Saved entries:
□ □ □ □ □
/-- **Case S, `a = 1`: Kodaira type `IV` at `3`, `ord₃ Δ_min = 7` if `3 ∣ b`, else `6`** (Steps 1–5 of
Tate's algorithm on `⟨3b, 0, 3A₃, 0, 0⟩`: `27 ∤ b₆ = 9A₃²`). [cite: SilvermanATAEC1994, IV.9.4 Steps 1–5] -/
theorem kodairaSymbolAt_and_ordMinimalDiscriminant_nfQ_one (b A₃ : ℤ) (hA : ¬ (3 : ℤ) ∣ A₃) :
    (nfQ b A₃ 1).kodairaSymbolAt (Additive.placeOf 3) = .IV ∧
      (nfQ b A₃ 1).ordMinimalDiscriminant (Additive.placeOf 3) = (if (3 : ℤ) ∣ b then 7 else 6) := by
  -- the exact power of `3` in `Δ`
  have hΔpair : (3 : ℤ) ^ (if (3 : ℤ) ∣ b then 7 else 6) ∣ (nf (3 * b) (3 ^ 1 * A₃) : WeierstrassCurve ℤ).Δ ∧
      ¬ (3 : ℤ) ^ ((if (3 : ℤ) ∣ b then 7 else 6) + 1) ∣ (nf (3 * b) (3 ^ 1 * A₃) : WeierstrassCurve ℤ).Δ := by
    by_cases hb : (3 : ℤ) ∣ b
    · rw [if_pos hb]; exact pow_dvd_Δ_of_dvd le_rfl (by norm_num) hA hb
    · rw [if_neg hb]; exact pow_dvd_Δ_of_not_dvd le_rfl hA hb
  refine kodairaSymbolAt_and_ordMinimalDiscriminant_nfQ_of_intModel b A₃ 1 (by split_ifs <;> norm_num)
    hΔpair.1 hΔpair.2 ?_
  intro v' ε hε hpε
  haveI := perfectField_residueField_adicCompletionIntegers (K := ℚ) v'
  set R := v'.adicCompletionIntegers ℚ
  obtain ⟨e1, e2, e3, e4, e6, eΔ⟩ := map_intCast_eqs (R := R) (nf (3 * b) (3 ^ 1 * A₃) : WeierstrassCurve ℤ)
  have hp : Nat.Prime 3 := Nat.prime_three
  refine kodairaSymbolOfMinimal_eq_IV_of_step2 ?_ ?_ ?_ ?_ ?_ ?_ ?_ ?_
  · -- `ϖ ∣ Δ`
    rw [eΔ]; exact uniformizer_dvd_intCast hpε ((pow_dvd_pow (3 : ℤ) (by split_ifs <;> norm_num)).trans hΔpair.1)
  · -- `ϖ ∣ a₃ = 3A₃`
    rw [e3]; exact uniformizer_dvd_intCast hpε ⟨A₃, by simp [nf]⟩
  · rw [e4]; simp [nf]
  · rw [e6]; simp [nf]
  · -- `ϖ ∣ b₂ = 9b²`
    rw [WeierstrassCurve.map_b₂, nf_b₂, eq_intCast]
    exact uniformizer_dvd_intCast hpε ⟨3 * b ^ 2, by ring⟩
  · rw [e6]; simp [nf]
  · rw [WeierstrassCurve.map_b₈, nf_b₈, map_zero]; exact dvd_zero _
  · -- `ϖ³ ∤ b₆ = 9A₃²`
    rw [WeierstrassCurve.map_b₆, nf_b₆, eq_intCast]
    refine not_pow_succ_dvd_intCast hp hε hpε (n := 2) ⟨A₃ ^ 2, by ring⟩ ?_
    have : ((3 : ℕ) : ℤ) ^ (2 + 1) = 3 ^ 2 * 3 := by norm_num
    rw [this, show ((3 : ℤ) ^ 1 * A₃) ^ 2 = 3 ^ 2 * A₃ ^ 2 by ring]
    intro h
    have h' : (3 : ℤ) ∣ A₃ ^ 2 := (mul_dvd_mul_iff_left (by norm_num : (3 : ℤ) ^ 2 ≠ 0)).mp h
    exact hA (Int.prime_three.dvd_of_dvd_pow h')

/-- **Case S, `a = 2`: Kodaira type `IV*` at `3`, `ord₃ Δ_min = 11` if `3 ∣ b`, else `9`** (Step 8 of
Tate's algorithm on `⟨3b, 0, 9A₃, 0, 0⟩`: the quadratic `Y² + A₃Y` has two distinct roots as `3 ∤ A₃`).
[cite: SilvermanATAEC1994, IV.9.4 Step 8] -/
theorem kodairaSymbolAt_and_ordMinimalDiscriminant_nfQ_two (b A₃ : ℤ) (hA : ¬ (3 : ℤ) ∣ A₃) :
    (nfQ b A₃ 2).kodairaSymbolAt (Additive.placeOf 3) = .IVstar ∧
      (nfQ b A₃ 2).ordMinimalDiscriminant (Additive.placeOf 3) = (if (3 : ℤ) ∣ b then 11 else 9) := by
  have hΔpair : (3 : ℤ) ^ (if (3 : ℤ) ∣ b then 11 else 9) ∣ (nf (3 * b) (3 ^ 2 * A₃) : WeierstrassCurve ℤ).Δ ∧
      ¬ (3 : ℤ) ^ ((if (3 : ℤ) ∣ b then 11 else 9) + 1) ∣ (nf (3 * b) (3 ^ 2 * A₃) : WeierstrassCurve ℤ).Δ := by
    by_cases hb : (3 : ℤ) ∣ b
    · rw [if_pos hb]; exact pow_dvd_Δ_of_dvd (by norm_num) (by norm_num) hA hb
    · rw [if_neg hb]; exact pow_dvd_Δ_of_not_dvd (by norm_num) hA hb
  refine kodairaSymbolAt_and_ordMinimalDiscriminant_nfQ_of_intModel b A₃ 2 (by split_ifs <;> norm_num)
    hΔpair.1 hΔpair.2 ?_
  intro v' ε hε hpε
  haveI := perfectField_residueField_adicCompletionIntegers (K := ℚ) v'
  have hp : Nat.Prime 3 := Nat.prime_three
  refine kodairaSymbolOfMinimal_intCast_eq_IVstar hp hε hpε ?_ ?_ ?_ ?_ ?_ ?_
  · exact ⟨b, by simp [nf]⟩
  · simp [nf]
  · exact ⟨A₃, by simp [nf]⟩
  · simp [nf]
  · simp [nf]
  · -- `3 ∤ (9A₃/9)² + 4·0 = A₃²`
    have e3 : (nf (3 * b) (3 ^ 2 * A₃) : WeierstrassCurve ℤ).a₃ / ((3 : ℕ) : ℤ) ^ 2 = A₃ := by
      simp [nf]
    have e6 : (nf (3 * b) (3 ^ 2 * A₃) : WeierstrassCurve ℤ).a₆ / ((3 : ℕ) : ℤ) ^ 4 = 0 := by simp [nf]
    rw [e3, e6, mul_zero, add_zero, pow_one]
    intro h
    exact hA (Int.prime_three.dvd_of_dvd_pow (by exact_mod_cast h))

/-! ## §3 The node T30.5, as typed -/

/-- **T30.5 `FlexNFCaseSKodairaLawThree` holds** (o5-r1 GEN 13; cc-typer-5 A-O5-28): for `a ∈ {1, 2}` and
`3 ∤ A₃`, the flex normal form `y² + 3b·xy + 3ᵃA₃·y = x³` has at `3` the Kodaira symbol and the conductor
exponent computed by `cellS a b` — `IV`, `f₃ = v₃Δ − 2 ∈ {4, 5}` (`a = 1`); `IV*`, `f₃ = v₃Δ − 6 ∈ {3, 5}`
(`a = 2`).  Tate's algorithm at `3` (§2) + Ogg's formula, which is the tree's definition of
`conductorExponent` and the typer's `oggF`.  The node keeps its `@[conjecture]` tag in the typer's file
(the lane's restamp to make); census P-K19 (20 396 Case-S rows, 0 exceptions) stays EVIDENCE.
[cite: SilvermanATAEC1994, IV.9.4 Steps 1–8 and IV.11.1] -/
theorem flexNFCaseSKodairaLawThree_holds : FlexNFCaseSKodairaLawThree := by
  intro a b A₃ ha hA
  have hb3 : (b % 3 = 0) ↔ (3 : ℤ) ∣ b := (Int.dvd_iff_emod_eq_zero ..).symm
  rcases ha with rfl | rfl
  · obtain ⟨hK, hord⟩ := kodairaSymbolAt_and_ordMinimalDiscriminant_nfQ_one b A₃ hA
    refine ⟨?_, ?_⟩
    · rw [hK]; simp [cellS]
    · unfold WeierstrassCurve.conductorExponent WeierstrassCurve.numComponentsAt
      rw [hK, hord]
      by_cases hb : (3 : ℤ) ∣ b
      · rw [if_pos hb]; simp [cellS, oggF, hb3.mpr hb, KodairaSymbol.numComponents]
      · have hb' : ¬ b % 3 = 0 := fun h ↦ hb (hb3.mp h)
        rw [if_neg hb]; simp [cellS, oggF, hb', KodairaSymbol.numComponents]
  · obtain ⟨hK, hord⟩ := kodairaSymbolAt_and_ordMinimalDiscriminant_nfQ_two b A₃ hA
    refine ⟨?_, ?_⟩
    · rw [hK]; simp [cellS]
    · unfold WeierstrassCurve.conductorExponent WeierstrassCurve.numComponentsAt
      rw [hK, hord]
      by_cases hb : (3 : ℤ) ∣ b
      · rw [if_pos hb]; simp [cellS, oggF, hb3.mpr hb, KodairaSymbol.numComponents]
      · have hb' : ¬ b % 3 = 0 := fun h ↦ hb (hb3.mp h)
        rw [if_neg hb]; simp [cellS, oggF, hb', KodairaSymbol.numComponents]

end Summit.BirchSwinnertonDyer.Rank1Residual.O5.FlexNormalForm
□ □ □ □ □
● Action item: What is needed is every line from the start of the entries through the line containing "obtain ⟨e1, e2, e3, e4, e6, eΔ⟩", returned word for word and nothing else.

● Solution:
/-- **Case S, `a = 1`: Kodaira type `IV` at `3`, `ord₃ Δ_min = 7` if `3 ∣ b`, else `6`** (Steps 1–5 of
Tate's algorithm on `⟨3b, 0, 3A₃, 0, 0⟩`: `27 ∤ b₆ = 9A₃²`). [cite: SilvermanATAEC1994, IV.9.4 Steps 1–5] -/
theorem kodairaSymbolAt_and_ordMinimalDiscriminant_nfQ_one (b A₃ : ℤ) (hA : ¬ (3 : ℤ) ∣ A₃) :
    (nfQ b A₃ 1).kodairaSymbolAt (Additive.placeOf 3) = .IV ∧
      (nfQ b A₃ 1).ordMinimalDiscriminant (Additive.placeOf 3) = (if (3 : ℤ) ∣ b then 7 else 6) := by
  -- the exact power of `3` in `Δ`
  have hΔpair : (3 : ℤ) ^ (if (3 : ℤ) ∣ b then 7 else 6) ∣ (nf (3 * b) (3 ^ 1 * A₃) : WeierstrassCurve ℤ).Δ ∧
      ¬ (3 : ℤ) ^ ((if (3 : ℤ) ∣ b then 7 else 6) + 1) ∣ (nf (3 * b) (3 ^ 1 * A₃) : WeierstrassCurve ℤ).Δ := by
    by_cases hb : (3 : ℤ) ∣ b
    · rw [if_pos hb]; exact pow_dvd_Δ_of_dvd le_rfl (by norm_num) hA hb
    · rw [if_neg hb]; exact pow_dvd_Δ_of_not_dvd le_rfl hA hb
  refine kodairaSymbolAt_and_ordMinimalDiscriminant_nfQ_of_intModel b A₃ 1 (by split_ifs <;> norm_num)
    hΔpair.1 hΔpair.2 ?_
  intro v' ε hε hpε
  haveI := perfectField_residueField_adicCompletionIntegers (K := ℚ) v'
  set R := v'.adicCompletionIntegers ℚ
  obtain ⟨e1, e2, e3, e4, e6, eΔ⟩ := map_intCast_eqs (R := R) (nf (3 * b) (3 ^ 1 * A₃) : WeierstrassCurve ℤ)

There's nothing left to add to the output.